- [Your task]:
Repeat, exactly as written, the lines of the records below from the first through the line with "open Literature.NumberTheory.DiophantineGeometry", but none past it.

Saved data entries:
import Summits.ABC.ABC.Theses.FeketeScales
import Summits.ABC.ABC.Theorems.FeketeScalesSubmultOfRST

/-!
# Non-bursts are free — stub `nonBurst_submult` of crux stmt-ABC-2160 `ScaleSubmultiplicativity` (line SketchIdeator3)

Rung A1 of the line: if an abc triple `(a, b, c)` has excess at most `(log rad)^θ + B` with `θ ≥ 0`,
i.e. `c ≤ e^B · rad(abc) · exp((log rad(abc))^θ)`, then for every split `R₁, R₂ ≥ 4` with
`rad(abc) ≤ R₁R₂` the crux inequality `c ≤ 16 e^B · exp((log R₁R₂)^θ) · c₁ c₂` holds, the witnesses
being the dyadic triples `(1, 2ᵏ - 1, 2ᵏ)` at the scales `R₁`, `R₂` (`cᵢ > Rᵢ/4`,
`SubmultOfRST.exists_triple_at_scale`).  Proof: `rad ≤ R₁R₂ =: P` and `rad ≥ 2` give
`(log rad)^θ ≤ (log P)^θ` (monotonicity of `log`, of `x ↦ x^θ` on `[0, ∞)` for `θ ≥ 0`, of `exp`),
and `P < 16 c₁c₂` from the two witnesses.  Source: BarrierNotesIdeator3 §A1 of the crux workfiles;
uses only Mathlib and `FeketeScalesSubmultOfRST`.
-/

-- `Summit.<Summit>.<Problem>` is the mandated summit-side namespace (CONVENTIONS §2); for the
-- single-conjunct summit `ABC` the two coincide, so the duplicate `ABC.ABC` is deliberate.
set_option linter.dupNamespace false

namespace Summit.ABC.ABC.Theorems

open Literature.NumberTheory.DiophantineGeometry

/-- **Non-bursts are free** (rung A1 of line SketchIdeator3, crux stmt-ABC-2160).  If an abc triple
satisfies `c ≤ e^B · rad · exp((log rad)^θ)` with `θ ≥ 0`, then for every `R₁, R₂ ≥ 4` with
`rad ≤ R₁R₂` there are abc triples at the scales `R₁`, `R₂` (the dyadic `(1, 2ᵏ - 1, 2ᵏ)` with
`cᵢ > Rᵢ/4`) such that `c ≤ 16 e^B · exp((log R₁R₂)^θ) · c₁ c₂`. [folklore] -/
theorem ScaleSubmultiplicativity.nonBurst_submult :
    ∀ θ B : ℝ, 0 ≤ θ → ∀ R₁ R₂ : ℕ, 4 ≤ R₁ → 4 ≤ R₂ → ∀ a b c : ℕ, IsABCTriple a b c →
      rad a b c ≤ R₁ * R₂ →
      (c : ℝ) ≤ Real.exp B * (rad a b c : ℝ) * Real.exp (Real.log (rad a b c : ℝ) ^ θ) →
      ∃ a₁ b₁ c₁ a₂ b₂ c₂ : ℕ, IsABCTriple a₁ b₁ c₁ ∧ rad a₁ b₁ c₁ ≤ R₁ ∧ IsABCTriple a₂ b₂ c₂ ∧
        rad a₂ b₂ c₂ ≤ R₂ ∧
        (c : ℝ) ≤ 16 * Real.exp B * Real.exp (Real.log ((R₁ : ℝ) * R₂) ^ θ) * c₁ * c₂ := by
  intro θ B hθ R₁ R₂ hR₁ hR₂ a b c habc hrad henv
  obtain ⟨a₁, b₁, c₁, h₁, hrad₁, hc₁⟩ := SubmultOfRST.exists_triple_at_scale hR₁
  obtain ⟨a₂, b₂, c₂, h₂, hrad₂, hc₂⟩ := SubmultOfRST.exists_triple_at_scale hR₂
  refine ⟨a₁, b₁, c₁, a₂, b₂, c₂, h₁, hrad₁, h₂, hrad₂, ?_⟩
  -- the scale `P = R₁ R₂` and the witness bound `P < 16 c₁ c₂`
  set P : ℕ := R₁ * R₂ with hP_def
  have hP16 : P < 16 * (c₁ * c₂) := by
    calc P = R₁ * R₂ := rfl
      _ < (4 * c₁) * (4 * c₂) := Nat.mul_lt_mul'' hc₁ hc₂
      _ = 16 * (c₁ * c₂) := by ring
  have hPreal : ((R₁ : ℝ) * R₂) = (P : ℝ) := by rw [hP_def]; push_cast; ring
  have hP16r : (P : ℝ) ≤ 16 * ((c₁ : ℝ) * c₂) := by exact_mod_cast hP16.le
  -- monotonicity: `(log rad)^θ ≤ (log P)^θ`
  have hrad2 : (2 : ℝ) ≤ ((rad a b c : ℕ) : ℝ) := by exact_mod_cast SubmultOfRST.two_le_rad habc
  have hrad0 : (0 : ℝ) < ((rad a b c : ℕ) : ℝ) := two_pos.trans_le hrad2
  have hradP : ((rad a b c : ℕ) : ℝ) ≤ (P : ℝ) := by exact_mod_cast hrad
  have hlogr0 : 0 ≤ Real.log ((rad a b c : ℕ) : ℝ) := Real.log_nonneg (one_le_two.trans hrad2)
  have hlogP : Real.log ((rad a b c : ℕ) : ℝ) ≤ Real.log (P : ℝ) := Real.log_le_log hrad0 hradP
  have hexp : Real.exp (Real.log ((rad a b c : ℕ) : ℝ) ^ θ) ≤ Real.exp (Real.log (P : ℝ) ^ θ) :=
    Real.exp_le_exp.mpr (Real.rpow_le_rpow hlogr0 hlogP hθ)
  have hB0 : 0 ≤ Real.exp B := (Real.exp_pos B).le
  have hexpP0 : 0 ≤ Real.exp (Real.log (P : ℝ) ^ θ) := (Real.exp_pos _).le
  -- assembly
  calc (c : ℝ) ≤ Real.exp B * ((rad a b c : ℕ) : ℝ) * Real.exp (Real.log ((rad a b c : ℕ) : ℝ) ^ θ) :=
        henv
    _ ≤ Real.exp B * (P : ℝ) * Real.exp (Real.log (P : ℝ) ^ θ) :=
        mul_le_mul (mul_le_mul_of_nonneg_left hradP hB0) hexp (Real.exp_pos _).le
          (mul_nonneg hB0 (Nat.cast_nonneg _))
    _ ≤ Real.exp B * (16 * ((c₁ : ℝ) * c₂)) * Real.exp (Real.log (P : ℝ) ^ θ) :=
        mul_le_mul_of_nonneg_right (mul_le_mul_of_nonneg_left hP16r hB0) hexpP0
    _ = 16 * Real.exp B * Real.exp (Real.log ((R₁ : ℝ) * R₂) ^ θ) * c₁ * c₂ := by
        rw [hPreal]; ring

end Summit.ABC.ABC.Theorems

- [Answer below]:
import Summits.ABC.ABC.Theses.FeketeScales
import Summits.ABC.ABC.Theorems.FeketeScalesSubmultOfRST

/-!
# Non-bursts are free — stub `nonBurst_submult` of crux stmt-ABC-2160 `ScaleSubmultiplicativity` (line SketchIdeator3)

Rung A1 of the line: if an abc triple `(a, b, c)` has excess at most `(log rad)^θ + B` with `θ ≥ 0`,
i.e. `c ≤ e^B · rad(abc) · exp((log rad(abc))^θ)`, then for every split `R₁, R₂ ≥ 4` with
`rad(abc) ≤ R₁R₂` the crux inequality `c ≤ 16 e^B · exp((log R₁R₂)^θ) · c₁ c₂` holds, the witnesses
being the dyadic triples `(1, 2ᵏ - 1, 2ᵏ)` at the scales `R₁`, `R₂` (`cᵢ > Rᵢ/4`,
`SubmultOfRST.exists_triple_at_scale`).  Proof: `rad ≤ R₁R₂ =: P` and `rad ≥ 2` give
`(log rad)^θ ≤ (log P)^θ` (monotonicity of `log`, of `x ↦ x^θ` on `[0, ∞)` for `θ ≥ 0`, of `exp`),
and `P < 16 c₁c₂` from the two witnesses.  Source: BarrierNotesIdeator3 §A1 of the crux workfiles;
uses only Mathlib and `FeketeScalesSubmultOfRST`.
-/

-- `Summit.<Summit>.<Problem>` is the mandated summit-side namespace (CONVENTIONS §2); for the
-- single-conjunct summit `ABC` the two coincide, so the duplicate `ABC.ABC` is deliberate.
set_option linter.dupNamespace false

namespace Summit.ABC.ABC.Theorems

open Literature.NumberTheory.DiophantineGeometry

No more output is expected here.